There were 167 households, out of which 29.9% had children under the age of 18 living with them, 65.3% were married couples living together, 4.2% had a female householder with no husband present, and 27.5% were non-families. 19.8% of all households were made up of individuals, and 6.6% had someone living alone who was 65 years of age or older. The average household size was 2.68 and the average family size was 3.10.

In the township the population was spread out, with 27.1% under the age of 18, 6.7% from 18 to 24, 28.0% from 25 to 44, 25.7% from 45 to 64, and 12.5% who were 65 years of age or older. The median age was 38 years. For every 100 females, there were 101.4 males.

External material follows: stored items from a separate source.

import Summits.BirchSwinnertonDyer.Rank1Residual.GaloisImage.KuriharaRecordBSDpThreeLevelOneEnd
import Summits.BirchSwinnertonDyer.Rank1Residual.GaloisImage.LocalThreeTorsionDecider
import Summits.BirchSwinnertonDyer.Rank1Residual.Additive.X4ThreeKuriharaCertRecordsS2_22
import Summits.BirchSwinnertonDyer.Rank1Residual.Additive.X4ThreeKuriharaCertRecordsS2_24
import HarnessLib

/-!
# N11 LOWER@3: END-m1 RECORDS ([K25]-FREE `BSD(E,3)` record shapes from ONE level-one Kurihara unit
# and two level-zero fields) — series file 13: `16920e1`, `17208b1`
# (cell `b2b-bsdres`, team n1011, seat p03, OWNERS row T-R1-57-REC = the SERIES behind n1011-p18's
# pilot `Additive/X4ThreeKuriharaEndM1Record2718d1.lean`; END theorems = n1011-p18's
# `GaloisImage/KuriharaRecordBSDpThreeLevelOneEnd.lean` (p290368), LOWER input = n1011-p09's END-m1
# `GaloisImage/KolyvaginLevelOneNineDivides[OfS24].lean` (p289201 / p289712); r1 ROUTE-1 §33.3 / §33.8)

HONEST FRAMING (cell `b2b-bsdres`, run/shared/lean/b2b/bsd-rank1-residual/, verbatim in every
file): the goal of the cell is to DELETE the COMBINATION-SHAPED residual classes of the
Birch–Swinnerton-Dyer formula for ALL analytic-rank `≤ 1` elliptic curves over `ℚ` — "full BSD
formula for every rank `≤ 1` curve in class `C`" assembled STRICTLY from published theorems — so
that the rank-`≤ 1` remainder becomes exactly the CONSTRUCTION-SHAPED classes, which are TYPED
(missing-input `Prop`s), NOT attempted. This is not "finishing BSD". Team n1011 (N10/N11, the
additive block `X4 ∧ p = 3`) is a RESEARCH ROUTE; no claim beyond the stated classes; the label X4 and
the mark of RESIDUAL-MAP §I N11 (LOWER@3) are UNCHANGED. **These records CLOSE NOTHING and move no
mark**: PER-PAIR record SHAPES, not a class theorem; EVIDENCE-grade booking CANDIDATES for the director,
nothing is booked by this file. END-m1 is DEBT REDUCTION, not coverage: `BSD(E,3)` only where
`ord₃(L(E,1)/Ω_E) ≤ 2`, CONDITIONAL on the UPPER-half facts of the X4 chain of record (`hKatoS hDel
hmodD hKatoχ`; `hGZK hmod h26`), Cassels–Tate (`hCT`), the Poitou–Tate family at `3` (`inv hperf hsum
hunro hcompl`), Tate's `hEP`, the ONE port `KatoKuriharaPortThreeAt W 0 v₃` (FLAG `K22-Thm3.13-PORT@3`),
and — in THIS interim form — ONE [S24] NAMED FACT `hS24` (Sakamoto JTNB 36 (2024) Thm. 4.4 (1), used
only through n1011-p09's level-one injectivity; n1011-p11's G5 `CoreRankOne.apply_eq_zero_of_apply_core_eq_zero`
(p290776, LANDED) replaces it by a one-binder swap when the G5-form END is filed, after which END-m1
carries NO [S24] fact).  The three Kurihara VALUES in `hδ` are HYPOTHESES labelled EVIDENCE (two sources
each, named per record); the words of the census register are quoted only where the register has them.
Theorems only (no definition, no named fact minted).

## What this file does

For each row `E` below — Cremona's minimal model; `N = 3²·M`, ADDITIVE at `3`; class A1 (surj(3),
`E(ℚ₃)[3] = 0`), `r_an = 0`, UNIT (`3 ∤ ∏ c_ℓ`), `ord₃ #Ш_an = 2`; one of the 36 rows of r1 §33.8's join
`cells/n1011/route1/g21_endm1_candidates.tsv`, EACH of which carries p03's landed engine-2 × second-engine
[K25]-conditional record `bsdp3_kur_v<label>` AT THE SAME `(row, n)` — the record `bsdp3_endm1_v<label>`
(`integralModelInt` currency) and its LITERAL-model twin `…_of_eq` : `BSDp W 3` by n1011-p18's END
`Assembly.bsdp_three_potMult_of_levelOneCertificates_of_S24` on the potentially MULTIPLICATIVE rows
(`ord₃ j < 0` read off the model, `3 ∤ c₃` from the kernel numeral `∏ c_ℓ`, surj(3); NO tower / Manin on
the UPPER side) or `Assembly.bsdp_three_of_towerSurj_of_levelOneCertificates_of_S24` on the potentially
GOOD rows (tower `towerSurj3_v<label>` and `3 ∤ ∏ c_ℓ` kernel-side), fed
* BY NAME from the landed S2 / GaloisImage records of the same row: `surj3_v<label>` /
  `towerSurj3_v<label>`, `tamagawaProduct_v<label>` (observatory Tate-algorithm certificates), the point
  counts `card_v<label>_<ℓ>`; `Addv W 3` (`3 ∣ Δ`, `3 ∣ c₄`) by `decide` on Cremona's coefficients;
* with NEW kernel numerics per row (CERTIFICATES): `natCard_threeTorsion_v<label>` — `#E(ℚ₃)[3] = 1` by
  n1011-p17's decider `LocalTorsion3.threeTorsionCheck` (`decide +kernel`; certificate `(k, cert)` found
  OUTSIDE the kernel by n1011-p17's `census/loc3t_cert2.py`, run unchanged); `isKolyvaginProduct_one_v<label>`
  — `n = ℓ_a ℓ_b ∈ 𝒩₁(E,3)` from the two point counts; `forall_card_torsion_le_v<label>` — cyclicity
  `#Ẽ(𝔽_ℓ)[3] ≤ 3` at both level primes (count when `9 ∤ #Ẽ`, ONE root of `Ψ₃ mod ℓ` when `9 ∣ #Ẽ`);
* with EVIDENCE BINDERS per pair: `r_an = 0` (`hr`, Cremona), the OPTIMAL datum at level `N` (`D`,
  `hopt`; Cremona; `3 ∤ c_D` by Agashe–Ribet–Stein Thm. 2.6, `N ≤ 130000`), and `hδ` = THREE VALUES,
  each a HYPOTHESIS with TWO SOURCES (lead R5-68 (i) / R5-67 (d)): (1) `δ̃_n(ψ) ≢ 0 (mod 3)` at the
  named level — n1011-p08's engine 2 (E2-AT3 STAGE 2, kit j128824) × cc-eng-3's ENG-D KFOLD fold of
  its S0-D3 two-engine symbol tables (or cc-eng-6 KURX where the S2 record says so), blind AGREE, as
  recorded in p03's `X4ThreeKuriharaCertRecordsS2_*` docstrings / `KURIHARA-RECORDS-INDEX.tsv`
  (census-lead GEN 11's register word for those S2 records: 'two-implementation UNIT certificate at
  (row, n)'); (2) `δ̃_1 ≡ 0 (mod 3)` and (3) `δ̃_1 ≢ 0 (mod 27)`, i.e. `ord₃ [0]⁺ = 2` — source A:
  Cremona's `allbsd` via the E2-AT3 register `curves_stage2v2.tsv` (`#Ш_an = 9`, `∏ c_ℓ`, `#T` ⟹
  `ord₃ (L(E,1)/Ω_E) = 2`); source B: engine 2 j128824's exact modular-symbol fields `L_over_OmegaE`,
  `v = 2` (`[0]⁺` and `L(E,1)/Ω_E` differ by `c_D = ±1` and `c_∞ ∈ {1, 2}`, units at `3`). No
  register word exists for the level-zero values; none is claimed.
Nothing is booked; class X4 stays CONSTRUCTION-SHAPED; N11's mark is unchanged.

References: C.-H. Kim, AJM 148 (2026) Thm. 1.9 (6), Thm. 3.13, §1.2.2 [Kim2022StructureSelmer];
R. Sakamoto, JTNB 36 (2024) Thm. 4.4 (1) [Sakamoto2024]; K. Kato, Astérisque 295 (2004) Thm. 14.5 (3)
[Kato2004Asterisque]; D. Delbourgo (1998) Prop. 4 [Delbourgo1998]; Agashe–Ribet–Stein (2006) Thm. 2.6
[AgasheRibetStein2006]; J. H. Silverman, AEC (2009) VII.1, VII.5, X.4.14 [SilvermanAEC2009]; A. Kraus (1989)
Prop. 2 [Kraus1989]; J.-P. Serre (1972) §2.4 Prop. 15 [Serre1972]; R. L. Miller, LMS JCM 14 (2011) Def. 1.1
[Miller2011LMS]; Cremona's tables [Cremona2006]; cell files cells/n1011/ROUTE-1.md §33.3/§33.8,
`route1/g21_endm1_candidates.tsv`, OWNERS.md (T-R1-57-B, T-R1-57-REC), `b2b-bsdres-n1011-p03/KURIHARA-RECORDS-INDEX.tsv`.
-/

set_option autoImplicit false
/-- `Reach F x s k t`: `t` is a state of level `k` of the outcome tree from `s` (first-step form). -/
def Reach (F : Finset K) : (ℕ → K) → K → ℕ → K → Prop
  | _, s, 0, t => t = s
  | x, s, k + 1, t => Reach F (fun i => x (i + 1)) (up F (s + x 0)) k t ∨
      Reach F (fun i => x (i + 1)) (dn F (s + x 0)) k t

omit [IsStrictOrderedRing K] [FloorRing K] in
/-- Constants integrate to themselves. -/
theorem accExpQ_const (F : Finset K) (q : K → K) (a : K) :
    ∀ (k : ℕ) (x : ℕ → K) (s : K), accExpQ F q x k (fun _ => a) s = a
  | 0, _, _ => rfl
  | k + 1, x, s => by
      show stepQ F q (s + x 0) (fun s' => accExpQ F q (fun i => x (i + 1)) k (fun _ => a) s') = a
      have e : (fun s' => accExpQ F q (fun i => x (i + 1)) k (fun _ => a) s') = fun _ => a := by
        funext s'; exact accExpQ_const F q a k _ s'
      rw [e]; unfold stepQ; ring

omit [IsStrictOrderedRing K] [FloorRing K] in
/-- Scalars come out. -/
theorem accExpQ_const_mul (F : Finset K) (q : K → K) (x : ℕ → K) (k : ℕ) (a : K) (f : K → K)
    (s : K) : accExpQ F q x k (fun t => a * f t) s = a * accExpQ F q x k f s := by
  have e : (fun t => a * f t) = fun t => a * f t + 0 * f t := by funext t; ring
  rw [e, accExpQ_lin]; ring

omit [IsStrictOrderedRing K] [FloorRing K] in
/-- A two-point step commutes with a level expectation (both are finite linear functionals). -/
theorem stepQ_accExpQ_comm (F : Finset K) (q : K → K) (x : ℕ → K) (k : ℕ) (c : K)
    (G : K → K → K) (s : K) :
    stepQ F q c (fun a => accExpQ F q x k (G a) s)
      = accExpQ F q x k (fun t' => stepQ F q c (fun a => G a t')) s := by
  unfold stepQ; rw [accExpQ_lin]

omit [IsStrictOrderedRing K] [FloorRing K] in
/-- **One more level, two copies**: `E₂^{k+1}[h] = E₂^{k}[(t,t') ↦ E_{a∼c(t)} E_{b∼c(t')} h(a,b)]`,
`c(t) = t + x_k` (the two copies round independently; the diagonal `t = t'` is the sibling pair). -/
theorem acc2_succ (F : Finset K) (q : K → K) (x : ℕ → K) (k : ℕ) (h : K → K → K) (s : K) :
    acc2 F q x (k + 1) h s
      = acc2 F q x k (fun t t' => stepQ F q (t + x k) (fun a => stepQ F q (t' + x k) (fun b => h a b))) s := by
  unfold acc2
  rw [accExpQ_succ_last]
  congr 1; funext t
  rw [stepQ_accExpQ_comm, accExpQ_succ_last]
  congr 1; funext t'
  unfold stepQ; ring

omit [IsStrictOrderedRing K] [FloorRing K] in
/-- Two-copy expectation of a sum. -/
theorem acc2_add (F : Finset K) (q : K → K) (x : ℕ → K) (k : ℕ) (h₁ h₂ : K → K → K) (s : K) :
    acc2 F q x k (fun t t' => h₁ t t' + h₂ t t') s = acc2 F q x k h₁ s + acc2 F q x k h₂ s := by
  unfold acc2
  have e : (fun t => accExpQ F q x k (fun t' => h₁ t t' + h₂ t t') s)
      = fun t => 1 * accExpQ F q x k (fun t' => h₁ t t') s + 1 * accExpQ F q x k (fun t' => h₂ t t') s := by
    funext t
    have e1 : (fun t' => h₁ t t' + h₂ t t') = fun t' => 1 * h₁ t t' + 1 * h₂ t t' := by
      funext t'; ring
    rw [e1, accExpQ_lin]
  rw [e, accExpQ_lin]; ring

omit [IsStrictOrderedRing K] [FloorRing K] in
/-- Two-copy expectation of a difference. -/
theorem acc2_sub (F : Finset K) (q : K → K) (x : ℕ → K) (k : ℕ) (h₁ h₂ : K → K → K) (s : K) :
    acc2 F q x k (fun t t' => h₁ t t' - h₂ t t') s = acc2 F q x k h₁ s - acc2 F q x k h₂ s := by
  unfold acc2
  have e : (fun t => accExpQ F q x k (fun t' => h₁ t t' - h₂ t t') s)
      = fun t => 1 * accExpQ F q x k (fun t' => h₁ t t') s + (-1) * accExpQ F q x k (fun t' => h₂ t t') s := by
    funext t
    have e1 : (fun t' => h₁ t t' - h₂ t t') = fun t' => 1 * h₁ t t' + (-1) * h₂ t t' := by
      funext t'; ring
    rw [e1, accExpQ_lin]
  rw [e, accExpQ_lin]; ring

omit [IsStrictOrderedRing K] [FloorRing K] in
/-- A function of the first copy only. -/
theorem acc2_left (F : Finset K) (q : K → K) (x : ℕ → K) (k : ℕ) (f : K → K) (s : K) :
    acc2 F q x k (fun t _ => f t) s = accExpQ F q x k f s := by
  unfold acc2
  have e : (fun t => accExpQ F q x k (fun _ => f t) s) = f := by
    funext t; exact accExpQ_const F q (f t) k x s
  rw [e]

omit [IsStrictOrderedRing K] [FloorRing K] in
/-- A function of the second copy only. -/
theorem acc2_right (F : Finset K) (q : K → K) (x : ℕ → K) (k : ℕ) (f : K → K) (s : K) :
    acc2 F q x k (fun _ t' => f t') s = accExpQ F q x k f s := by
  unfold acc2
  exact accExpQ_const F q _ k x s

omit [IsStrictOrderedRing K] [FloorRing K] in
/-- A product integrates to the product (independence of the two copies). -/
theorem acc2_mul (F : Finset K) (q : K → K) (x : ℕ → K) (k : ℕ) (f h : K → K) (s : K) :
    acc2 F q x k (fun t t' => f t * h t') s = accExpQ F q x k f s * accExpQ F q x k h s := by
  unfold acc2
  have e : (fun t => accExpQ F q x k (fun t' => f t * h t') s)
      = fun t => accExpQ F q x k h s * f t := by
    funext t; rw [accExpQ_const_mul]; ring
  rw [e, accExpQ_const_mul]; ring

omit [FloorRing K] in
/-- Monotonicity over the STATES OF THE LEVEL: a pointwise inequality on the reachable states
integrates (`q` with values in `[0,1]`). -/
theorem accExpQ_mono_reach (F : Finset K) {q : K → K}
    (hq01 : ∀ θ, 0 ≤ θ → θ ≤ 1 → 0 ≤ q θ ∧ q θ ≤ 1) :
    ∀ (k : ℕ) (x : ℕ → K) (s : K) (f h : K → K), (∀ t, Reach F x s k t → f t ≤ h t) →
      accExpQ F q x k f s ≤ accExpQ F q x k h s
  | 0, x, s, f, h, H => H s (by simp only [Reach])
  | k + 1, x, s, f, h, H => by
      show stepQ F q (s + x 0) (fun s' => accExpQ F q (fun i => x (i + 1)) k f s')
        ≤ stepQ F q (s + x 0) (fun s' => accExpQ F q (fun i => x (i + 1)) k h s')
      obtain ⟨hp0, hp1⟩ := pUpQ_mem F hq01 (s + x 0)
      have hu := accExpQ_mono_reach F hq01 k (fun i => x (i + 1)) (up F (s + x 0)) f h
        (fun t ht => H t (Or.inl ht))
      have hd := accExpQ_mono_reach F hq01 k (fun i => x (i + 1)) (dn F (s + x 0)) f h
        (fun t ht => H t (Or.inr ht))
      unfold stepQ
      nlinarith [mul_le_mul_of_nonneg_left hu hp0, mul_le_mul_of_nonneg_left hd (sub_nonneg.mpr hp1)]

For every 100 females age 18 and over, there were 106.3 males.

The median income for a household in the township was $40,000, and the median income for a family was $47,250. Males had a median income of $31,250 versus $21,250 for females. The per capita income for the township was $16,915. About 3.1% of families and 5.4% of the population were below the poverty line, including 4.2% of those under age 18 and 5.4% of those age 65 or over.